Each record must be output exactly and in full.

Exercise data START

/-- **The skeleton**: the five stubs and the landed parity sieve prove `TransparentRPWall.LabelledBoostSieve`
(concluded BY NAME; the only sorries are the stubs).  Proof = the sibling's `sieve_of_stubs` with label strings
threaded: by induction on the level `a`, every doubled orbit function with `deg F, deg G ≤ a` is constant — the
induction hypothesis and Stub 4 give invariance in degrees `≤ 2a − 2`, the level growth kills the layers `|j| ≥ 2`
of the two diagonal blocks, Stub 3 gives positivity of the 2×2 pencil on `ℝ∖0`, the parity sieve makes the
`(F,G)` block constant; then Stub 4 at level `N` gives degree `N`. -/
theorem LabelledBoostSieve_of : Summit.QuantumFields.QCD.Theses.TransparentRPWall.LabelledBoostSieve := by
  rw [sieve_iff]
  intro ι S hnorm hherm hlg hrp hsym hclus htr hhyp h8 hC hreg hgrow
  have hbv : BoostVectorsAt ι := stub_boostVectorsL ι
  have hband := stub_orbitBandlimitL ι hbv S hnorm hherm hlg hrp hsym hclus htr hhyp h8 hC hreg
  have hpos := stub_rayPositivityL ι stub_cone hbv S hlg hrp hsym htr h8 hC
  have hd2i := stub_doubledToInvariantL ι S hsym htr hreg
  -- one level of the induction: invariance below `2a - 1` ⇒ doubled-orbit constancy up to level `a`
  have level_step : ∀ a : ℕ, (∀ N : ℕ, N + 2 ≤ 2 * a → PInvAt S N) →
      ∀ n m : ℕ, n ≤ a → m ≤ a →
        ∀ (k : Fin n → ι) (k' : Fin m → ι) (F : 𝓢((Fin n → E4), ℂ)) (G : 𝓢((Fin m → E4), ℂ)),
          IsTimeOrdered F → IsTimeOrdered G →
          HasCompactSupport (F : (Fin n → E4) → ℂ) → HasCompactSupport (G : (Fin m → E4) → ℂ) →
          ∀ H : 𝓢((Fin (n + m) → E4), ℂ), IsAppendTensorOf H (osAdjoint F) G →
            ∀ θ : ℝ, S (n + m) (Fin.append (k ∘ Fin.rev) k') (linActMulti (planeRot (0 : Fin 3) θ) H) =
              S (n + m) (Fin.append (k ∘ Fin.rev) k') H := by
    intro a hInv n m hn hm k k' F G hF hG hFc hGc H hH θ
    -- the four doubled blocks and their trigonometric data (Stub 2)
    obtain ⟨HFF, hHFF⟩ := exists_isAppendTensorOf (osAdjoint F) F
    obtain ⟨HGF, hHGF⟩ := exists_isAppendTensorOf (osAdjoint G) F
    obtain ⟨HGG, hHGG⟩ := exists_isAppendTensorOf (osAdjoint G) G
    obtain ⟨Kp, p, hp⟩ := hband n n k k F F hF hF hFc hFc HFF hHFF
    obtain ⟨Kq, q, hq⟩ := hband n m k k' F G hF hG hFc hGc H hH
    obtain ⟨Kq', q', hq'⟩ := hband m n k' k G F hG hF hGc hFc HGF hHGF
    obtain ⟨Kr, r, hr⟩ := hband m m k' k' G G hG hG hGc hGc HGG hHGG
    -- boosts inherit the mirrors (Stub 3): the pencil is PSD on both half-lines
    have hpsd := hpos n m k k' F G hF hG hFc hGc HFF H HGF HGG hHFF hH hHGF hHGG Kp Kq Kq' Kr p q q' r
      hp hq hq' hr
    -- level growth at the levels `n` and `m`: no diagonal layer `|j| ≥ 2`
    have hp2 : ∀ j ∈ Finset.Icc (-(Kp : ℤ)) Kp, 2 ≤ |j| → p j = 0 :=
      hgrow n (fun N hN => hInv N (by omega)) k F hF hFc HFF hHFF Kp p hp
    have hr2 : ∀ j ∈ Finset.Icc (-(Kr : ℤ)) Kr, 2 ≤ |j| → r j = 0 :=
      hgrow m (fun N hN => hInv N (by omega)) k' G hG hGc HGG hHGG Kr r hr
    -- parity + Cauchy–Schwarz (the landed sieve): the `(F,G)` block is constant
    have hq0 : ∀ j ∈ Finset.Icc (-(Kq : ℤ)) Kq, j ≠ 0 → q j = 0 :=
      paritySieve Kp Kq Kq' Kr p q q' r hpsd hp2 hr2
    calc S (n + m) (Fin.append (k ∘ Fin.rev) k') (linActMulti (planeRot (0 : Fin 3) θ) H)
        = ∑ j ∈ Finset.Icc (-(Kq : ℤ)) Kq, q j * Complex.exp (4 * (j : ℂ) * (θ : ℂ) * Complex.I) := hq θ
      _ = ∑ j ∈ Finset.Icc (-(Kq : ℤ)) Kq,
            q j * Complex.exp (4 * (j : ℂ) * ((0 : ℝ) : ℂ) * Complex.I) := by
          refine Finset.sum_congr rfl fun j hj => ?_
          by_cases hj0 : j = 0
          · subst hj0; simp
          · rw [hq0 j hj hj0]; simp
      _ = S (n + m) (Fin.append (k ∘ Fin.rev) k') (linActMulti (planeRot (0 : Fin 3) 0) H) := (hq 0).symm
      _ = S (n + m) (Fin.append (k ∘ Fin.rev) k') H := by rw [linActMulti_planeRot_zero]
  -- the induction on the level
  have hQ : ∀ a n m : ℕ, n ≤ a → m ≤ a →
      ∀ (k : Fin n → ι) (k' : Fin m → ι) (F : 𝓢((Fin n → E4), ℂ)) (G : 𝓢((Fin m → E4), ℂ)),
        IsTimeOrdered F → IsTimeOrdered G →
        HasCompactSupport (F : (Fin n → E4) → ℂ) → HasCompactSupport (G : (Fin m → E4) → ℂ) →
        ∀ H : 𝓢((Fin (n + m) → E4), ℂ), IsAppendTensorOf H (osAdjoint F) G →
          ∀ θ : ℝ, S (n + m) (Fin.append (k ∘ Fin.rev) k') (linActMulti (planeRot (0 : Fin 3) θ) H) =
            S (n + m) (Fin.append (k ∘ Fin.rev) k') H := by
    intro a
    induction a with
    | zero => exact level_step 0 fun N hN => absurd hN (by omega)
    | succ a ih => exact level_step (a + 1) fun N hN => hd2i a ih N (by omega)
  -- every degree
  intro R hdet h2 h3 N k F hF
  exact hd2i N (hQ N) N (by omega) R hdet h2 h3 k F hF

end Summit.QuantumFields.QCD.Cruxes.LabelledBoostSieve.Birth

end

Exercise data END

Answer box:
/-- **The skeleton**: the five stubs and the landed parity sieve prove `TransparentRPWall.LabelledBoostSieve`
(concluded BY NAME; the only sorries are the stubs).  Proof = the sibling's `sieve_of_stubs` with label strings
threaded: by induction on the level `a`, every doubled orbit function with `deg F, deg G ≤ a` is constant — the
induction hypothesis and Stub 4 give invariance in degrees `≤ 2a − 2`, the level growth kills the layers `|j| ≥ 2`
of the two diagonal blocks, Stub 3 gives positivity of the 2×2 pencil on `ℝ∖0`, the parity sieve makes the
`(F,G)` block constant; then Stub 4 at level `N` gives degree `N`. -/
theorem LabelledBoostSieve_of : Summit.QuantumFields.QCD.Theses.TransparentRPWall.LabelledBoostSieve := by
  rw [sieve_iff]
  intro ι S hnorm hherm hlg hrp hsym hclus htr hhyp h8 hC hreg hgrow
  have hbv : BoostVectorsAt ι := stub_boostVectorsL ι
  have hband := stub_orbitBandlimitL ι hbv S hnorm hherm hlg hrp hsym hclus htr hhyp h8 hC hreg
  have hpos := stub_rayPositivityL ι stub_cone hbv S hlg hrp hsym htr h8 hC
  have hd2i := stub_doubledToInvariantL ι S hsym htr hreg
  -- one level of the induction: invariance below `2a - 1` ⇒ doubled-orbit constancy up to level `a`
  have level_step : ∀ a : ℕ, (∀ N : ℕ, N + 2 ≤ 2 * a → PInvAt S N) →
      ∀ n m : ℕ, n ≤ a → m ≤ a →
        ∀ (k : Fin n → ι) (k' : Fin m → ι) (F : 𝓢((Fin n → E4), ℂ)) (G : 𝓢((Fin m → E4), ℂ)),
          IsTimeOrdered F → IsTimeOrdered G →
          HasCompactSupport (F : (Fin n → E4) → ℂ) → HasCompactSupport (G : (Fin m → E4) → ℂ) →
          ∀ H : 𝓢((Fin (n + m) → E4), ℂ), IsAppendTensorOf H (osAdjoint F) G →
            ∀ θ : ℝ, S (n + m) (Fin.append (k ∘ Fin.rev) k') (linActMulti (planeRot (0 : Fin 3) θ) H) =
              S (n + m) (Fin.append (k ∘ Fin.rev) k') H := by
    intro a hInv n m hn hm k k' F G hF hG hFc hGc H hH θ
    -- the four doubled blocks and their trigonometric data (Stub 2)
    obtain ⟨HFF, hHFF⟩ := exists_isAppendTensorOf (osAdjoint F) F
    obtain ⟨HGF, hHGF⟩ := exists_isAppendTensorOf (osAdjoint G) F
    obtain ⟨HGG, hHGG⟩ := exists_isAppendTensorOf (osAdjoint G) G
    obtain ⟨Kp, p, hp⟩ := hband n n k k F F hF hF hFc hFc HFF hHFF
    obtain ⟨Kq, q, hq⟩ := hband n m k k' F G hF hG hFc hGc H hH
    obtain ⟨Kq', q', hq'⟩ := hband m n k' k G F hG hF hGc hFc HGF hHGF
    obtain ⟨Kr, r, hr⟩ := hband m m k' k' G G hG hG hGc hGc HGG hHGG
    -- boosts inherit the mirrors (Stub 3): the pencil is PSD on both half-lines
    have hpsd := hpos n m k k' F G hF hG hFc hGc HFF H HGF HGG hHFF hH hHGF hHGG Kp Kq Kq' Kr p q q' r
      hp hq hq' hr
    -- level growth at the levels `n` and `m`: no diagonal layer `|j| ≥ 2`
    have hp2 : ∀ j ∈ Finset.Icc (-(Kp : ℤ)) Kp, 2 ≤ |j| → p j = 0 :=
      hgrow n (fun N hN => hInv N (by omega)) k F hF hFc HFF hHFF Kp p hp
    have hr2 : ∀ j ∈ Finset.Icc (-(Kr : ℤ)) Kr, 2 ≤ |j| → r j = 0 :=
      hgrow m (fun N hN => hInv N (by omega)) k' G hG hGc HGG hHGG Kr r hr
    -- parity + Cauchy–Schwarz (the landed sieve): the `(F,G)` block is constant
    have hq0 : ∀ j ∈ Finset.Icc (-(Kq : ℤ)) Kq, j ≠ 0 → q j = 0 :=
      paritySieve Kp Kq Kq' Kr p q q' r hpsd hp2 hr2
    calc S (n + m) (Fin.append (k ∘ Fin.rev) k') (linActMulti (planeRot (0 : Fin 3) θ) H)
        = ∑ j ∈ Finset.Icc (-(Kq : ℤ)) Kq, q j * Complex.exp (4 * (j : ℂ) * (θ : ℂ) * Complex.I) := hq θ
      _ = ∑ j ∈ Finset.Icc (-(Kq : ℤ)) Kq,
            q j * Complex.exp (4 * (j : ℂ) * ((0 : ℝ) : ℂ) * Complex.I) := by
          refine Finset.sum_congr rfl fun j hj => ?_
          by_cases hj0 : j = 0
          · subst hj0; simp
          · rw [hq0 j hj hj0]; simp
      _ = S (n + m) (Fin.append (k ∘ Fin.rev) k') (linActMulti (planeRot (0 : Fin 3) 0) H) := (hq 0).symm
      _ = S (n + m) (Fin.append (k ∘ Fin.rev) k') H := by rw [linActMulti_planeRot_zero]
  -- the induction on the level
  have hQ : ∀ a n m : ℕ, n ≤ a → m ≤ a →
      ∀ (k : Fin n → ι) (k' : Fin m → ι) (F : 𝓢((Fin n → E4), ℂ)) (G : 𝓢((Fin m → E4), ℂ)),
        IsTimeOrdered F → IsTimeOrdered G →
        HasCompactSupport (F : (Fin n → E4) → ℂ) → HasCompactSupport (G : (Fin m → E4) → ℂ) →
        ∀ H : 𝓢((Fin (n + m) → E4), ℂ), IsAppendTensorOf H (osAdjoint F) G →
          ∀ θ : ℝ, S (n + m) (Fin.append (k ∘ Fin.rev) k') (linActMulti (planeRot (0 : Fin 3) θ) H) =
            S (n + m) (Fin.append (k ∘ Fin.rev) k') H := by
    intro a
    induction a with
    | zero => exact level_step 0 fun N hN => absurd hN (by omega)
    | succ a ih => exact level_step (a + 1) fun N hN => hd2i a ih N (by omega)
  -- every degree
  intro R hdet h2 h3 N k F hF
  exact hd2i N (hQ N) N (by omega) R hdet h2 h3 k F hF

end Summit.QuantumFields.QCD.Cruxes.LabelledBoostSieve.Birth

end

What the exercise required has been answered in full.